Work request ▸ Taking the lines below one at a time, count those with the string "levels" and give the result alone.

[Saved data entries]
import Mathlib
import Summits.Ventures.PercRepro2.GradedSP2

/-!
# The graded Hall families G_k and V2_k hold on every series–parallel network, at every level
(seat mine-b, cell pub-perc-repro2; conjectures/MINE-B.md §20.13–20.17 and §21)

GradedClosure.lean gives the series closures of `G_k` and `V2_k` and the parallel closure of `G_k`;
GradedSP2.lean the parallel closure of `V2_2`.  The missing step was the parallel closure of `V2_k`
for `k ≥ 3`.  It is proved here by a RELAY certificate: on the sum product a source `(x, y)` (both red
labels `0`, blue labels `α + β ≥ k`) whose `y`-side already carries `β ≥ k − 1` blue has no target in
its own fibre; its `α` slots are relayed through `V2_2` of the fibre over `y` (to `x' ≤ x` at blue
level `1`, red `≥ 1`) and then through `V2_{k−1}` of the fibre over `x'` (to `y' ≤ y` at blue level
`k − 2`, red `≥ 1`), so that `(x', y')` is a genuine target at blue level `k − 1`; the multiplier of
`V2_2` on the fibre over `y` is the blue label `β` itself (the relay pays `α·β ≥ α`), which is why no
certificate with bounded multipliers exists.  The single slot of a source with `α = 1` goes through
the level-1 Harris inequality of the fibre over `y` (to `x'` at blue level `0`) and, if `β ≥ k`,
through `V2_k` of the fibre over `x'`.  In formulas (`psiVk`, everything doubled for integrality): a
fibre with labels `(ρ, β)` charges

  `2·v_{k−β}`  if `ρ = 0, β ≤ k − 2`;   `β·v_2 + 2·h_1`  if `ρ = 0, β ≥ k − 1`;
  `2·v_k`  if `ρ ≥ 1, β = 0`;   `v_{k−1}`  if `ρ ≥ 1, β = 1`;   `0` otherwise,

and `pointwiseVpar` shows `Ψ(y; x) + Ψ(x; y) ≤ 2·v_k(x ∗ y)` for all labels.  Hence `vDom_par`:
`V2_j` for `2 ≤ j ≤ k` and the level Harris inequalities on the parts give `V2_k` on the parallel
product.  With the atoms and the induction over `SP` (carrying `DownDom`, `LevelHarris` and the
whole family) this yields

  `SP.gDom : ∀ k (s : SP), GDom k s.rLab s.bLab`  and  `SP.vDom : ∀ k, 2 ≤ k → ∀ s : SP, VDom k s.rLab s.bLab`

— on every series–parallel network and at every level `k ≥ 2`, every lower set `D` of the
configuration poset has `#(D ∩ {r = 1, b ≥ k−1}) ≥ Σ_{D ∩ {r = 0, b ≥ k}} b` (so by Hall every
configuration with `F_R = 0`, `F_B = a ≥ k` owns `a` private configurations below it with `F_R = 1`
and `F_B ≥ k − 1`) and `#(D ∩ {b = k−1, r ≥ 1}) ≥ Σ_{D ∩ {r = 0, b ≥ k}} b`.
-/

namespace Summit.Ventures.PercRepro2.UHClosure

open Finset

variable {X Y : Type*}

/-- twice the relay certificate: the charge of a fibre with labels `(ρ, β)` at a point with labels
`(a, c)`, for the target `V2_k` on the parallel product -/
def psiVk (k ρ β a c : ℕ) : ℤ :=
  if ρ = 0 then (if β + 2 ≤ k then 2 * vw (k - β) a c else (β : ℤ) * vw 2 a c + 2 * hw1 a c)
  else (if β = 0 then 2 * vw k a c else if β = 1 then vw (k - 1) a c else 0)

/-- the charge of a fibre at red level 0 -/
lemma psiVk_zero (k β a c : ℕ) :
    psiVk k 0 β a c = if β + 2 ≤ k then 2 * vw (k - β) a c else (β : ℤ) * vw 2 a c + 2 * hw1 a c := by
  unfold psiVk; simp

/-- the charge of a fibre at red level ≥ 1 -/
lemma psiVk_pos (k ρ β a c : ℕ) (h : 1 ≤ ρ) :
    psiVk k ρ β a c = if β = 0 then 2 * vw k a c else if β = 1 then vw (k - 1) a c else 0 := by
  unfold psiVk; simp [show ρ ≠ 0 by omega]

/-- the level-1 Harris weight at red level 0 -/
lemma hw1_zero (c : ℕ) : hw1 0 c = -(if 1 ≤ c then 1 else 0) := by unfold hw1; simp

/-- the level-1 Harris weight at red level ≥ 1 -/
lemma hw1_pos (a c : ℕ) (h : 1 ≤ a) : hw1 a c = 1 - (if 1 ≤ c then 1 else 0) := by unfold hw1; simp [h]

section cases
variable (k : ℕ) (hk : 3 ≤ k)
include hk

/-- the relay certificate, both red levels 0 -/
lemma prv_00 (c β : ℕ) : psiVk k 0 β 0 c + psiVk k 0 c 0 β ≤ 2 * vw k (0 + 0) (c + β) := by
  simp only [psiVk_zero, vw_zero, hw1_zero, Nat.add_zero]
  have hc0 : (0 : ℤ) ≤ c := by positivity
  have hb0 : (0 : ℤ) ≤ β := by positivity
  split_ifs <;> push_cast <;> first | omega | nlinarith

/-- the relay certificate, red levels 0 and ≥ 1 -/
lemma prv_0p (c ρ β : ℕ) (hρ : 1 ≤ ρ) : psiVk k ρ β 0 c + psiVk k 0 c ρ β ≤ 2 * vw k (0 + ρ) (c + β) := by
  simp only [psiVk_zero, psiVk_pos _ _ _ _ _ hρ, vw_zero, vw_pos _ _ _ hρ, hw1_pos _ _ hρ, Nat.zero_add]
  split_ifs <;> push_cast <;> omega

/-- the relay certificate, both red levels ≥ 1 -/
lemma prv_pp (a c ρ β : ℕ) (ha : 1 ≤ a) (hρ : 1 ≤ ρ) :
    psiVk k ρ β a c + psiVk k a c ρ β ≤ 2 * vw k (a + ρ) (c + β) := by
  simp only [psiVk_pos _ _ _ _ _ hρ, psiVk_pos _ _ _ _ _ ha, vw_pos _ _ _ hρ, vw_pos _ _ _ ha]
  have : vw k (a + ρ) (c + β) = if c + β = k - 1 then 1 else 0 := vw_pos _ _ _ (by omega)
  rw [this]
  split_ifs <;> omega

end cases

/-- the charges commute -/
lemma psiVk_comm (k ρ β a c : ℕ) : psiVk k ρ β a c + psiVk k a c ρ β = psiVk k a c ρ β + psiVk k ρ β a c :=
  add_comm _ _

/-- **The pointwise relay certificate for the parallel closure of `V2_k`, `k ≥ 3`.** -/
theorem pointwiseVpar (k a c ρ β : ℕ) (hk : 3 ≤ k) :
    psiVk k ρ β a c + psiVk k a c ρ β ≤ 2 * vw k (a + ρ) (c + β) := by
  rcases Nat.eq_zero_or_pos a with ha | ha <;> rcases Nat.eq_zero_or_pos ρ with hρ | hρ
  · subst ha; subst hρ; exact prv_00 k hk c β
  · subst ha; exact prv_0p k hk c ρ β hρ
  · subst hρ; rw [psiVk_comm, Nat.add_comm a 0, Nat.add_comm c β]; exact prv_0p k hk β a c ha
  · exact prv_pp k hk a c ρ β ha hρ

section fibres

variable [Preorder X] [Preorder Y] [Fintype X] [Fintype Y] [DecidableEq X] [DecidableEq Y]

omit [Fintype Y] in
/-- the relay charge of the fibre over `y` is non-negative, from `V2_j` (`2 ≤ j ≤ k`) and the level-1
Harris inequality of `X` -/
theorem fibre_psiVk_fst (k : ℕ) (hk : 3 ≤ k) (r b : X → ℕ) (hV : ∀ j, 2 ≤ j → j ≤ k → VDom j r b)
    (hH : LevelHarris r b) (D : Finset (X × Y)) (hD : IsLowerSet (↑D : Set (X × Y))) (ρ β : ℕ) (y : Y) :
    0 ≤ ∑ x, ind D x y * psiVk k ρ β (r x) (b x) := by
  unfold psiVk
  split_ifs with h1 h2 h3 h4
  · have e : ∑ x, ind D x y * (2 * vw (k - β) (r x) (b x)) = 2 * ∑ x, ind D x y * vw (k - β) (r x) (b x) := by
      rw [Finset.mul_sum]; apply Finset.sum_congr rfl; intro x _; ring
    rw [e]
    exact mul_nonneg (by norm_num) (fibre_fst_of_lower _ (hV (k - β) (by omega) (Nat.sub_le k β)) D hD y)
  · have e : ∑ x, ind D x y * ((β : ℤ) * vw 2 (r x) (b x) + 2 * hw1 (r x) (b x))
        = (β : ℤ) * ∑ x, ind D x y * vw 2 (r x) (b x) + 2 * ∑ x, ind D x y * hw1 (r x) (b x) := by
      rw [Finset.mul_sum, Finset.mul_sum, ← Finset.sum_add_distrib]
      apply Finset.sum_congr rfl; intro x _; ring
    rw [e]
    exact add_nonneg (mul_nonneg (by positivity) (fibre_fst_of_lower _ (hV 2 le_rfl (by omega)) D hD y))
      (mul_nonneg (by norm_num) (fibre_hw1_fst r b hH D hD y))
  · have e : ∑ x, ind D x y * (2 * vw k (r x) (b x)) = 2 * ∑ x, ind D x y * vw k (r x) (b x) := by
      rw [Finset.mul_sum]; apply Finset.sum_congr rfl; intro x _; ring
    rw [e]
    exact mul_nonneg (by norm_num) (fibre_fst_of_lower _ (hV k (by omega) le_rfl) D hD y)
  · exact fibre_fst_of_lower _ (hV (k - 1) (by omega) (Nat.sub_le k 1)) D hD y
  · simp

omit [Fintype X] in
/-- the relay charge of the fibre over `x` is non-negative, from `V2_j` (`2 ≤ j ≤ k`) and the level-1
Harris inequality of `Y` -/
theorem fibre_psiVk_snd (k : ℕ) (hk : 3 ≤ k) (r' b' : Y → ℕ) (hV : ∀ j, 2 ≤ j → j ≤ k → VDom j r' b')
    (hH : LevelHarris r' b') (D : Finset (X × Y)) (hD : IsLowerSet (↑D : Set (X × Y))) (ρ β : ℕ) (x : X) :
    0 ≤ ∑ y, ind D x y * psiVk k ρ β (r' y) (b' y) := by
  unfold psiVk
  split_ifs with h1 h2 h3 h4
  · have e : ∑ y, ind D x y * (2 * vw (k - β) (r' y) (b' y)) = 2 * ∑ y, ind D x y * vw (k - β) (r' y) (b' y) := by
      rw [Finset.mul_sum]; apply Finset.sum_congr rfl; intro y _; ring
    rw [e]
    exact mul_nonneg (by norm_num) (fibre_snd_of_lower _ (hV (k - β) (by omega) (Nat.sub_le k β)) D hD x)
  · have e : ∑ y, ind D x y * ((β : ℤ) * vw 2 (r' y) (b' y) + 2 * hw1 (r' y) (b' y))
        = (β : ℤ) * ∑ y, ind D x y * vw 2 (r' y) (b' y) + 2 * ∑ y, ind D x y * hw1 (r' y) (b' y) := by
      rw [Finset.mul_sum, Finset.mul_sum, ← Finset.sum_add_distrib]
      apply Finset.sum_congr rfl; intro y _; ring
    rw [e]
    exact add_nonneg (mul_nonneg (by positivity) (fibre_snd_of_lower _ (hV 2 le_rfl (by omega)) D hD x))
      (mul_nonneg (by norm_num) (fibre_hw1_snd r' b' hH D hD x))
  · have e : ∑ y, ind D x y * (2 * vw k (r' y) (b' y)) = 2 * ∑ y, ind D x y * vw k (r' y) (b' y) := by
      rw [Finset.mul_sum]; apply Finset.sum_congr rfl; intro y _; ring
    rw [e]
    exact mul_nonneg (by norm_num) (fibre_snd_of_lower _ (hV k (by omega) le_rfl) D hD x)
  · exact fibre_snd_of_lower _ (hV (k - 1) (by omega) (Nat.sub_le k 1)) D hD x
  · simp

/-- **`V2_k` (`k ≥ 3`) is closed under parallel composition, given `V2_j` for `2 ≤ j ≤ k` and the level
Harris inequalities on the parts** (the relay certificate). -/
theorem vDom_par (k : ℕ) (hk : 3 ≤ k) (r b : X → ℕ) (r' b' : Y → ℕ)
    (hV : ∀ j, 2 ≤ j → j ≤ k → VDom j r b) (hH : LevelHarris r b)
    (hV' : ∀ j, 2 ≤ j → j ≤ k → VDom j r' b') (hH' : LevelHarris r' b') :
    VDom k (fun p : X × Y => r p.1 + r' p.2) (fun p : X × Y => b p.1 + b' p.2) := by
  intro D hD
  have key : ∀ p ∈ D, psiVk k (r' p.2) (b' p.2) (r p.1) (b p.1) + psiVk k (r p.1) (b p.1) (r' p.2) (b' p.2)
      ≤ 2 * vw k (r p.1 + r' p.2) (b p.1 + b' p.2) := by
    intro p _; obtain ⟨x, y⟩ := p; exact pointwiseVpar k _ _ _ _ hk
  have hsum := Finset.sum_le_sum key
  rw [Finset.sum_add_distrib, ← Finset.mul_sum] at hsum
  have h1 : 0 ≤ ∑ p ∈ D, psiVk k (r' p.2) (b' p.2) (r p.1) (b p.1) := by
    rw [sum_D_eq' D (fun x y => psiVk k (r' y) (b' y) (r x) (b x)), Finset.sum_comm]
    exact Finset.sum_nonneg (fun y _ => fibre_psiVk_fst k hk r b hV hH D hD (r' y) (b' y) y)
  have h2 : 0 ≤ ∑ p ∈ D, psiVk k (r p.1) (b p.1) (r' p.2) (b' p.2) := by
    rw [sum_D_eq' D (fun x y => psiVk k (r x) (b x) (r' y) (b' y))]
    exact Finset.sum_nonneg (fun x _ => fibre_psiVk_snd k hk r' b' hV' hH' D hD (r x) (b x) x)
  linarith

end fibres

end Summit.Ventures.PercRepro2.UHClosure

namespace Summit.Ventures.PercRepro2.V2Closure

open Finset
open Summit.Ventures.PercRepro2.UHClosure

/-- on a free edge every weight of `G_j`, `j ≥ 2`, vanishes (no blue level ≥ 2, no red level 1 with blue ≥ 1) -/
theorem free_gDom (j : ℕ) (hj : 2 ≤ j) : GDom j SP.free.rLab SP.free.bLab := by
  intro V _
  apply Finset.sum_nonneg; intro c _
  cases c <;> (unfold gw; simp [SP.rLab, SP.bLab]; omega)
/-- on a free edge every weight of `V2_j`, `j ≥ 2`, vanishes -/
theorem free_vDom (j : ℕ) (hj : 2 ≤ j) : VDom j SP.free.rLab SP.free.bLab := by
  intro V _
  apply Finset.sum_nonneg; intro c _
  cases c <;> (unfold vw; simp [SP.rLab, SP.bLab]; omega)
/-- on a pinned edge the single state has non-negative `G_j`-weight -/
theorem pin_gDom (j : ℕ) : GDom j SP.pin.rLab SP.pin.bLab := by
  intro V _
  apply Finset.sum_nonneg; intro c _
  unfold gw; simp [SP.rLab, SP.bLab]; split_ifs <;> norm_num
/-- on a pinned edge the single state has non-negative `V2_j`-weight -/
theorem pin_vDom (j : ℕ) : VDom j SP.pin.rLab SP.pin.bLab := by
  intro V _
  apply Finset.sum_nonneg; intro c _
  unfold vw; simp [SP.rLab, SP.bLab]; split_ifs <;> norm_num
/-- on an absent edge the `G_j`-weights vanish -/
theorem absent_gDom (j : ℕ) : GDom j SP.absent.rLab SP.absent.bLab := by
  intro V _
  apply Finset.sum_nonneg; intro c _
  unfold gw; simp [SP.rLab, SP.bLab]
/-- on an absent edge the `V2_j`-weights vanish -/
theorem absent_vDom (j : ℕ) : VDom j SP.absent.rLab SP.absent.bLab := by
  intro V _
  apply Finset.sum_nonneg; intro c _
  unfold vw; simp [SP.rLab, SP.bLab]

/-- all levels of the `G` family below `k` from `DownDom` and the levels `≥ 2` -/
theorem gDom_le_of {X : Type*} [Preorder X] (r b : X → ℕ) (h1 : DownDom r b)
    (h2 : ∀ j, 2 ≤ j → GDom j r b) : ∀ k, ∀ j, j ≤ k → GDom j r b := by
  intro k j _
  rcases Nat.lt_or_ge j 2 with h | h
  · exact gDom_of_downDom j (by omega) r b h1
  · exact h2 j h

/-- **(UH), the level Harris inequalities and the whole graded family `{G_j, V2_j : j ≥ 2}` hold on
every series–parallel network** (induction over the network with `downDom_ser` / `downDom_par`,
`levelHarris_ser` / `levelHarris_par`, `gDom_ser` / `gDom_par_le`, `vDom_ser` / `vDom_par2` / `vDom_par`). -/
theorem SP.graded : ∀ s : SP, DownDom s.rLab s.bLab ∧ LevelHarris s.rLab s.bLab ∧
    ∀ j, 2 ≤ j → GDom j s.rLab s.bLab ∧ VDom j s.rLab s.bLab
  | .free => ⟨free_downDom, free_levelHarris, fun j hj => ⟨free_gDom j hj, free_vDom j hj⟩⟩
  | .pin => ⟨pin_downDom, pin_levelHarris, fun j _ => ⟨pin_gDom j, pin_vDom j⟩⟩
  | .absent => ⟨absent_downDom, absent_levelHarris, fun j _ => ⟨absent_gDom j, absent_vDom j⟩⟩
  | .ser s t =>
      have hs := SP.graded s
      have ht := SP.graded t
      ⟨downDom_ser s.rLab s.bLab t.rLab t.bLab hs.1 (capHarris_of_levelHarris _ _ hs.2.1) ht.1
          (capHarris_of_levelHarris _ _ ht.2.1),
       levelHarris_ser s.rLab s.bLab t.rLab t.bLab hs.2.1 ht.2.1,
       fun j hj =>
        ⟨gDom_ser j hj s.rLab s.bLab t.rLab t.bLab (hs.2.2 j hj).1 (hs.2.2 j hj).2 (ht.2.2 j hj).1 (ht.2.2 j hj).2,
         vDom_ser j hj s.rLab s.bLab t.rLab t.bLab (hs.2.2 j hj).2 (ht.2.2 j hj).2⟩⟩
  | .par s t =>
      have hs := SP.graded s
      have ht := SP.graded t
      ⟨downDom_par s.rLab s.bLab t.rLab t.bLab hs.1 ht.1,
       levelHarris_par s.rLab s.bLab t.rLab t.bLab hs.2.1 ht.2.1,
       fun j hj =>
        ⟨gDom_par_le j s.rLab s.bLab t.rLab t.bLab
            (gDom_le_of _ _ hs.1 (fun i hi => (hs.2.2 i hi).1) j)
            (gDom_le_of _ _ ht.1 (fun i hi => (ht.2.2 i hi).1) j),
         by
          rcases Nat.lt_or_ge j 3 with h3 | h3
          · have hj2 : j = 2 := by omega
            subst hj2
            exact vDom_par2 s.rLab s.bLab t.rLab t.bLab (hs.2.2 2 le_rfl).2 hs.2.1 (ht.2.2 2 le_rfl).2 ht.2.1
          · exact vDom_par j h3 s.rLab s.bLab t.rLab t.bLab
              (fun i hi _ => (hs.2.2 i hi).2) hs.2.1 (fun i hi _ => (ht.2.2 i hi).2) ht.2.1⟩⟩

/-- **`G_k` on every series–parallel network, at every level**: every lower set `D` of the configuration
poset has `#(D ∩ {r = 1, b ≥ k−1}) ≥ Σ_{D ∩ {r = 0, b ≥ k}} b`. -/
theorem SP.gDom (k : ℕ) (s : SP) : GDom k s.rLab s.bLab := by
  rcases Nat.lt_or_ge k 2 with h | h
  · exact gDom_of_downDom k (by omega) _ _ (SP.graded s).1
  · exact ((SP.graded s).2.2 k h).1

/-- **`V2_k` on every series–parallel network, at every level `k ≥ 2`**: every lower set `D` has
`#(D ∩ {b = k−1, r ≥ 1}) ≥ Σ_{D ∩ {r = 0, b ≥ k}} b`. -/
theorem SP.vDom (k : ℕ) (hk : 2 ≤ k) (s : SP) : VDom k s.rLab s.bLab := ((SP.graded s).2.2 k hk).2

/-- the count of `G_k` on a series–parallel network: `#{r = 1, b ≥ k−1} ≥ Σ_{r = 0, b ≥ k} b` (the row
(U_k)). -/
theorem SP.sum_gw_nonneg (k : ℕ) (s : SP) : 0 ≤ ∑ c, gw k (s.rLab c) (s.bLab c) :=
  SP.gDom k s univ (by simp [isLowerSet_univ])

/-- the count of `V2_k` on a series–parallel network: `#{b = k−1, r ≥ 1} ≥ Σ_{r = 0, b ≥ k} b`. -/
theorem SP.sum_vw_nonneg (k : ℕ) (hk : 2 ≤ k) (s : SP) : 0 ≤ ∑ c, vw k (s.rLab c) (s.bLab c) :=
  SP.vDom k hk s univ (by simp [isLowerSet_univ])

end Summit.Ventures.PercRepro2.V2Closure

Response ▸ 4